Durante ese tiempo, Porkka vivió una vida salvaje.

A veces, cuando está despierto toda la noche y enfermo, todavía se pierde en el apartamento de Inari. Ambos dan por clara su separación definitiva, pero a pesar de ello, todavía sin darse cuenta, con el corazón dolorido, vuelven a sus viejos temas de conversación.

—¿Por qué me abandonaste? Porkka se queja.

—¿Por qué me abandonaste en primer lugar? Inari responde.

Porkka ha cambiado mucho en apariencia. La antigua y elegante elegancia bohemia ha desaparecido de su comportamiento y de su forma de vestir. Parece casi decrépito cuando aparece frente a Inari, vistiendo una camisa desabotonada y manchada, chanclos rotos, ojos inyectados en sangre y una cara hinchada por sus largos días de bebida.

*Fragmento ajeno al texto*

/-- The mollification of a locally integrable weakly divergence-free field is (classically)
divergence free. [folklore] -/
theorem isDivFree_normed_convolution_of_isWeaklyDivFree (φ : ContDiffBump (0 : E)) {w : E → E}
    (hw : LocallyIntegrable w volume) (hdiv : IsWeaklyDivFree w) :
    VectorCalculus.IsDivFree (φ.normed volume ⋆[lsmul ℝ ℝ, volume] w) := fun x =>
  divergence_convolution_eq_zero φ.contDiff_normed φ.hasCompactSupport_normed hw hdiv x

/-- The mollification of a locally integrable weakly divergence-free field is weakly divergence
free. [folklore] -/
theorem isWeaklyDivFree_normed_convolution (φ : ContDiffBump (0 : E)) {w : E → E}
    (hw : LocallyIntegrable w volume) (hdiv : IsWeaklyDivFree w) :
    IsWeaklyDivFree (φ.normed volume ⋆[lsmul ℝ ℝ, volume] w) :=
  VectorCalculus.IsDivFree.isWeaklyDivFree_holds (isDivFree_normed_convolution_of_isWeaklyDivFree φ hw hdiv)
    (contDiff_normed_convolution_of_locallyIntegrable φ hw)

end Density

/-! ### `L²` pairings: bounds and limits -/

section Pairings

variable {X : Type*} [MeasurableSpace X] {μ : Measure X}
variable {V : Type*} [NormedAddCommGroup V] [InnerProductSpace ℝ V]

omit [NormedAddCommGroup E] [InnerProductSpace ℝ E] [FiniteDimensional ℝ E] [MeasurableSpace E]
  [BorelSpace E] in
/-- Cauchy–Schwarz in real form: `|∫ ⟪a, b⟫| ≤ ‖a‖_{L²} ‖b‖_{L²}` for `a, b ∈ L²`. [folklore] -/
theorem abs_integral_inner_le_toReal_eLpNorm_mul {a b : X → V} (ha : MemLp a 2 μ) (hb : MemLp b 2 μ) :
    |∫ x, ⟪a x, b x⟫ ∂μ| ≤ (eLpNorm a 2 μ).toReal * (eLpNorm b 2 μ).toReal := by
  rw [← ENNReal.toReal_mul, ← Real.norm_eq_abs, ← toReal_enorm]
  exact ENNReal.toReal_mono (ENNReal.mul_ne_top ha.eLpNorm_ne_top hb.eLpNorm_ne_top)
    (FunctionSpaces.enorm_integral_inner_le_eLpNorm_mul ha.1 hb.1)

omit [NormedAddCommGroup E] [InnerProductSpace ℝ E] [FiniteDimensional ℝ E] [MeasurableSpace E]
  [BorelSpace E] in
/-- A bounded measurable multiplier maps `L²` to `L²`: `‖A b‖_{L²} ≤ M ‖b‖_{L²}`. [folklore] -/
theorem memLp_clm_apply_of_norm_le {W : Type*} [NormedAddCommGroup W] [NormedSpace ℝ W]
    {b : X → V} {A : X → V →L[ℝ] W} (hb : MemLp b 2 μ) (hA : AEStronglyMeasurable A μ)
    {M : ℝ≥0} (hM : ∀ x, ‖A x‖ ≤ M) :
    MemLp (fun x => A x (b x)) 2 μ ∧ eLpNorm (fun x => A x (b x)) 2 μ ≤ M * eLpNorm b 2 μ := by
  have hm : AEStronglyMeasurable (fun x => A x (b x)) μ :=
    (ContinuousLinearMap.id ℝ (V →L[ℝ] W)).aestronglyMeasurable_comp₂ hA hb.1
  have hle : eLpNorm (fun x => A x (b x)) 2 μ ≤ M * eLpNorm b 2 μ := by
    have h := eLpNorm_le_nnreal_smul_eLpNorm_of_ae_le_mul (f := fun x => A x (b x)) (g := b)
      (c := M) (μ := μ) (ae_of_all _ fun x => ?_) 2
    · rwa [ENNReal.smul_def, smul_eq_mul] at h
    · rw [← NNReal.coe_le_coe]
      push_cast
      exact (le_opNorm _ _).trans (mul_le_mul_of_nonneg_right (hM x) (norm_nonneg _))
  exact ⟨⟨hm, hle.trans_lt (ENNReal.mul_lt_top ENNReal.coe_lt_top hb.eLpNorm_lt_top)⟩, hle⟩

omit [NormedAddCommGroup E] [InnerProductSpace ℝ E] [FiniteDimensional ℝ E] [MeasurableSpace E]
  [BorelSpace E] in
/-- **A bounded multiplier between two `L²` fields**: `x ↦ ⟪a x, A x (b x)⟫` is integrable and
`|∫ ⟪a, A b⟫| ≤ M ‖a‖_{L²} ‖b‖_{L²}` when `‖A x‖ ≤ M` for all `x`. [folklore] -/
theorem abs_integral_inner_clm_apply_le_of_norm_le {W : Type*} [NormedAddCommGroup W]
    [InnerProductSpace ℝ W] {a : X → W} {b : X → V} {A : X → V →L[ℝ] W}
    (ha : MemLp a 2 μ) (hb : MemLp b 2 μ) (hA : AEStronglyMeasurable A μ) {M : ℝ} (hM0 : 0 ≤ M)
    (hM : ∀ x, ‖A x‖ ≤ M) :
    Integrable (fun x => ⟪a x, A x (b x)⟫) μ ∧
      |∫ x, ⟪a x, A x (b x)⟫ ∂μ| ≤ M * (eLpNorm a 2 μ).toReal * (eLpNorm b 2 μ).toReal := by
  lift M to ℝ≥0 using hM0
  obtain ⟨hAb, hle⟩ := memLp_clm_apply_of_norm_le hb hA hM
  refine ⟨FunctionSpaces.integrable_inner_of_eLpNorm_two_lt_top ha.1 hAb.1 ha.eLpNorm_lt_top
    hAb.eLpNorm_lt_top, ?_⟩
  refine (abs_integral_inner_le_toReal_eLpNorm_mul ha hAb).trans ?_
  have h1 : (eLpNorm (fun x => A x (b x)) 2 μ).toReal ≤ M * (eLpNorm b 2 μ).toReal := by
    have := ENNReal.toReal_mono (ENNReal.mul_ne_top ENNReal.coe_ne_top hb.eLpNorm_ne_top) hle
    rwa [ENNReal.toReal_mul, ENNReal.coe_toReal] at this
  calc (eLpNorm a 2 μ).toReal * (eLpNorm (fun x => A x (b x)) 2 μ).toReal
      ≤ (eLpNorm a 2 μ).toReal * (M * (eLpNorm b 2 μ).toReal) :=
        mul_le_mul_of_nonneg_left h1 ENNReal.toReal_nonneg
    _ = M * (eLpNorm a 2 μ).toReal * (eLpNorm b 2 μ).toReal := by ring

omit [NormedAddCommGroup E] [InnerProductSpace ℝ E] [FiniteDimensional ℝ E] [MeasurableSpace E]
  [BorelSpace E] in
/-- **Continuity of the pairing in the right factor**: if `fⱼ → g` in `L²` then
`∫ ⟪a, fⱼ⟫ → ∫ ⟪a, g⟫` for `a ∈ L²`. [folklore] -/
theorem tendsto_integral_inner_right_of_tendsto_eLpNorm {ι : Type*} {l : Filter ι}
    {a g : X → V} {f : ι → X → V} (ha : MemLp a 2 μ) (hf : ∀ᶠ j in l, MemLp (f j) 2 μ)
    (hg : MemLp g 2 μ) (h : Tendsto (fun j => eLpNorm (f j - g) 2 μ) l (𝓝 0)) :
    Tendsto (fun j => ∫ x, ⟪a x, f j x⟫ ∂μ) l (𝓝 (∫ x, ⟪a x, g x⟫ ∂μ)) := by
  rw [tendsto_iff_edist_tendsto_0]
  have hbound : ∀ᶠ j in l, edist (∫ x, ⟪a x, f j x⟫ ∂μ) (∫ x, ⟪a x, g x⟫ ∂μ) ≤
      eLpNorm a 2 μ * eLpNorm (f j - g) 2 μ := by
    filter_upwards [hf] with j hfj
    have i1 := FunctionSpaces.integrable_inner_of_eLpNorm_two_lt_top ha.1 hfj.1
      ha.eLpNorm_lt_top hfj.eLpNorm_lt_top
    have i2 := FunctionSpaces.integrable_inner_of_eLpNorm_two_lt_top ha.1 hg.1
      ha.eLpNorm_lt_top hg.eLpNorm_lt_top
    rw [edist_eq_enorm_sub, ← integral_sub i1 i2]
    have heq : (fun x => ⟪a x, f j x⟫ - ⟪a x, g x⟫) = fun x => ⟪a x, (f j - g) x⟫ := by
      ext x; rw [Pi.sub_apply, inner_sub_right]
    rw [heq]
    exact FunctionSpaces.enorm_integral_inner_le_eLpNorm_mul ha.1 (hfj.sub hg).1
  refine tendsto_of_tendsto_of_tendsto_of_le_of_le' tendsto_const_nhds ?_
    (Eventually.of_forall fun _ => zero_le) hbound
  have := ENNReal.Tendsto.const_mul h (a := eLpNorm a 2 μ) (Or.inr ha.eLpNorm_ne_top)
  simpa only [mul_zero] using this

omit [NormedAddCommGroup E] [InnerProductSpace ℝ E] [FiniteDimensional ℝ E] [MeasurableSpace E]
  [BorelSpace E] in
/-- **Continuity of the pairing in the left factor**: if `fⱼ → g` in `L²` then
`∫ ⟪fⱼ, a⟫ → ∫ ⟪g, a⟫` for `a ∈ L²`. [folklore] -/
theorem tendsto_integral_inner_left_of_tendsto_eLpNorm {ι : Type*} {l : Filter ι}
    {a g : X → V} {f : ι → X → V} (ha : MemLp a 2 μ) (hf : ∀ᶠ j in l, MemLp (f j) 2 μ)
    (hg : MemLp g 2 μ) (h : Tendsto (fun j => eLpNorm (f j - g) 2 μ) l (𝓝 0)) :
    Tendsto (fun j => ∫ x, ⟪f j x, a x⟫ ∂μ) l (𝓝 (∫ x, ⟪g x, a x⟫ ∂μ)) := by
  have h1 := tendsto_integral_inner_right_of_tendsto_eLpNorm ha hf hg h
  have hcomm : ∀ b : X → V, ∫ x, ⟪b x, a x⟫ ∂μ = ∫ x, ⟪a x, b x⟫ ∂μ := fun b =>
    integral_congr_ae (ae_of_all _ fun _ => real_inner_comm _ _)
  simpa only [hcomm] using h1

end Pairings

/-! ### Leray–Hopf solutions tested with mollified `L²` solenoidal fields -/

section LerayHopf

variable {T ν : ℝ} {u₀ : E → E} {u : ℝ → E → E}

/-- The flux `s ↦ ∫ (⟪u, DΨ u⟫ + ν ⟪u, ΔΨ⟫)` of a jointly measurable field against a field with
continuous derivative and continuous Laplacian is a.e.-strongly measurable on `(0, T)`. [folklore] -/
theorem aestronglyMeasurable_flux_of_continuous
    (huj : AEStronglyMeasurable (uncurry u) (volume.restrict (Ioo 0 T ×ˢ univ)))
    {Ψ : E → E} (hDΨ : Continuous (fderiv ℝ Ψ)) (hΔΨ : Continuous (Δ Ψ)) :
    AEStronglyMeasurable (fun s => ∫ x, (⟪u s x, fderiv ℝ Ψ x (u s x)⟫ + ν * ⟪u s x, (Δ Ψ) x⟫))
      (volume.restrict (Ioo 0 T)) := by
  have hu' : AEStronglyMeasurable (uncurry u)
      (((volume : Measure ℝ).restrict (Ioo 0 T)).prod (volume : Measure E)) := by
    rw [restrict_prod_volume_eq]; exact huj
  have hAu : AEStronglyMeasurable (fun p : ℝ × E => fderiv ℝ Ψ p.2 (uncurry u p))
      (((volume : Measure ℝ).restrict (Ioo 0 T)).prod (volume : Measure E)) :=
    isBoundedBilinearMap_apply.continuous.comp_aestronglyMeasurable
      ((hDΨ.comp continuous_snd).aestronglyMeasurable.prodMk hu')
  have hL : AEStronglyMeasurable (fun p : ℝ × E => (Δ Ψ) p.2)
      (((volume : Measure ℝ).restrict (Ioo 0 T)).prod (volume : Measure E)) :=
    (hΔΨ.comp continuous_snd).aestronglyMeasurable
  have h1 : AEStronglyMeasurable
      (fun p : ℝ × E => ⟪uncurry u p, fderiv ℝ Ψ p.2 (uncurry u p)⟫ + ν * ⟪uncurry u p, (Δ Ψ) p.2⟫)
      (((volume : Measure ℝ).restrict (Ioo 0 T)).prod (volume : Measure E)) :=
    (hu'.inner hAu).add ((hu'.inner hL).const_mul ν)
  exact h1.integral_prod_right'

Para Inari es dolorosamente difícil ver esto. A él no le importa su propio bienestar, pero esos signos externos de infelicidad en Porkka le rompen el corazón. Se despierta de su sueño indiferente, pregunta tiernamente, preocupado y afligido:

—Querido amigo, ¿por qué estás tan...?

—Veo que ya me consideras una persona alegre y tranquila. Tienes razón: ¡mi razón me ha abandonado, mi corazón está roto, mi columna moral está rota! Aún me queda tanto que incluso puedo sufrir. Oh, cuánto sufro, pero nadie debe tener idea de ello, ni siquiera tú. Río y vivo una vida alegre y encuentro un momento de descanso y consuelo en los brazos de una prostituta. Me empujaste allí. He caído tan lejos de mis orgullosos castillos de nubes. ¡Y yo, que debía vivir con vosotros dos en pureza, brillo e integridad, allá arriba, en el cielo estrellado, no fuera de la sociedad como un bohemio, como solía hacer, sino arriba, como corresponde a los grandes artistas y a las personas maravillosas! ¡Y aquí estoy yo, debajo de la sociedad, como un pedazo de basura! Si algún día llego a recuperarme de esto, me convertiré en algo completamente diferente, quizás en un místico, quizás en un apóstol del amor humano. Para eso primero hay que ser muy infeliz, volverse muy humilde... Ahora lo sé. O tal vez no me volveré tan noble, simplemente me convertiré en un burgués aburrido, común y corriente, sin sueños, práctico, cínico. Organizo mi vida sensatamente, como todo el mundo: tomo amistad de los amigos, compañía de los camaradas, amor de las mujeres, recojo de todo tipo de fuentes los aspectos de humanidad que antes encontraba sólo en ti. Eras todo para mí: amiga, camarada, amante, esposa, heroína de guerra, sueño y realidad, punto de partida y meta. Nunca podré volver a ser feliz después de ti, pero tal vez pueda disfrutarlo. Y ya ni siquiera me molesto en pensar en la felicidad y la infelicidad, esos dos conceptos insidiosos que han nublado el cerebro humano desde el principio del mundo. Paso con facilidad de la seriedad a la alegre decadencia, de la necesidad absoluta a la reconciliación. Todavía puedo convertirme en un libertino viejo, sabio y satisfecho. ¿No te gustaría darme una pequeña charla alegre como ésta por la tarde?

"Sólo deseo que todavía pudiéramos estar juntos", dice Inari con tristeza. ¿Entonces crees que es absolutamente imposible?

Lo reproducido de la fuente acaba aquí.